Searing and extremely personal essays from the heart of working-class America, shot through with the darkest elements the country can manifest - cults, homelessness and hunger - while discovering light and humour in unexpected corners.

As an adult, Lauren Hough has had many identities: an airman in the US Air Force, a cable guy, a bouncer at a gay club. As a child, however, she had none. Growing up as a member of the infamous cult The Children of God, Hough had her own self robbed from her. The cult took her all over the globe - to Germany, Japan, Texas, Chile - but it wasn't until she finally left for good that Lauren understood she could have a life beyond 'The Family'.

Along the way, she's loaded up her car and started over, trading one life for the next.
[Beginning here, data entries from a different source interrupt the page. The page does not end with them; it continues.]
import Summits.HubbardSuperconductivity.HubbardSuperconductivity.Theorems.AnisotropyChordTransferFibre3FinX3Eval

/-!
# Route `AnisotropyChord` / H0 rotor rung: FIN per-`L` GM₃ (X5), `L = 33` — rows `N₁` / D / side-condition cell facts, part `p16`

Kernel facts (`decide +kernel`) for cert cells 52, 53 of the per-`L` grid of `L = 33`: `xbnCellAny2` (row `N₁` on XB2 point wedges recomputed in the kernel, exporting the literal brackets `nt ⊇ T⁺ − 3λ₂` and `tb ⊇ T⁺·D`), `xdCellAnyN0` (row D, reads `nt`), `sdCellAnyZN` (side condition, reads `nt`); evaluators `…FinX3Eval` / `…FinX5Eval`; constants from the compiled design probe (x3probe/x3plan, margins c ×0.985, b ×1.03, aD ×1.03); assembled in `…FinX5GM3ThirtyThree`.
Prover seat `hubbard-h0-rotor-p3` g8; helper for piece A = stmt-HubbardSuperconductivity-23918 of rung 19089 (`--supports`, helper class).
WHAT THIS IS NOT: nothing here proves superconductivity in the Hubbard model (rotor TARGET as worded stays FALSE, g15 verdict); kernel facts for the FIN certificate of ONE conditional reduction.  Tree imports only; zero data; standard axioms.
-/

set_option linter.dupNamespace false
set_option autoImplicit false

namespace Summit.HubbardSuperconductivity.HubbardSuperconductivity.Theorems.AnisotropyChord.Transfer.Fibre3

namespace FinXD

open FinXB FinCell Hole2

set_option maxHeartbeats 4000000 in
/-- row `N₁` of cell 52 of `L = 33` (`c = 61/100`), exporting `nt`, `tb`. [folklore] -/
theorem xn33_52 : xbnCellAny2 33 (49/50 : ℚ) 172889037388295 177211263323002 (61/100 : ℚ) ((-1230206193223 : ℤ), (1455026117815 : ℤ)) ((517433740278839 : ℤ), (533091981779644 : ℤ)) = true := by decide +kernel

set_option maxHeartbeats 4000000 in
/-- row D of cell 52 of `L = 33` (`aD = 43/500`). [folklore] -/
theorem xd33_52 : xdCellAnyN0 33 (49/50 : ℚ) 172889037388295 177211263323002 (43/500 : ℚ) ((-1230206193223 : ℤ), (1455026117815 : ℤ)) = true := by decide +kernel

set_option maxHeartbeats 4000000 in
/-- side condition of cell 52 of `L = 33` (`c, b = 57/100, aD`). [folklore] -/
theorem sd33_52 : sdCellAnyZN 33 (49/50 : ℚ) 100 172889037388295 177211263323002 ((61/100 : ℚ), (57 : ℕ), (43/500 : ℚ)) ((-1230206193223 : ℤ), (1455026117815 : ℤ)) = true := by decide +kernel

set_option maxHeartbeats 4000000 in
/-- row `N₁` of cell 53 of `L = 33` (`c = 61/100`), exporting `nt`, `tb`. [folklore] -/
theorem xn33_53 : xbnCellAny2 33 (49/50 : ℚ) 177211263323002 181641544906078 (61/100 : ℚ) ((-1216189648027 : ℤ), (1461160605627 : ℤ)) ((530414355485836 : ℤ), (546389040159004 : ℤ)) = true := by decide +kernel

set_option maxHeartbeats 4000000 in
/-- row D of cell 53 of `L = 33` (`aD = 43/500`). [folklore] -/
theorem xd33_53 : xdCellAnyN0 33 (49/50 : ℚ) 177211263323002 181641544906078 (43/500 : ℚ) ((-1216189648027 : ℤ), (1461160605627 : ℤ)) = true := by decide +kernel

set_option maxHeartbeats 4000000 in
/-- side condition of cell 53 of `L = 33` (`c, b = 57/100, aD`). [folklore] -/
theorem sd33_53 : sdCellAnyZN 33 (49/50 : ℚ) 100 177211263323002 181641544906078 ((61/100 : ℚ), (57 : ℕ), (43/500 : ℚ)) ((-1216189648027 : ℤ), (1461160605627 : ℤ)) = true := by decide +kernel

end FinXD

end Summit.HubbardSuperconductivity.HubbardSuperconductivity.Theorems.AnisotropyChord.Transfer.Fibre3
She's taken pilgrimages to the sights of her youth, been kept in solitary confinement, dated a lot of women, dabbled in drugs and eventually found herself as what she always wanted to be: a writer. Here, as she sweeps through the underbelly of America - relying on friends, family and strangers alike - she begins to excavate a new identity even as her past continues to trail her and colour her world, relationships and perceptions of self.

At once razor-sharp, profoundly brave and often very, very funny, the essays in Leaving Isn't the Hardest Thing interrogate our notions of ecstasy, queerness and what it means to live freely. Each piece is a reckoning: of survival, identity and how to reclaim one's past when carving out a future.

©2021 Lauren Hough (P)2021 Hodder & Stoughton Ltd

Critic Reviews

"Hough's writing will break your heart." (Roxane Gay, author of Difficult Women)

"This moving account of resilience and hard-earned agency brims with a fresh originality." (Publishers Weekly)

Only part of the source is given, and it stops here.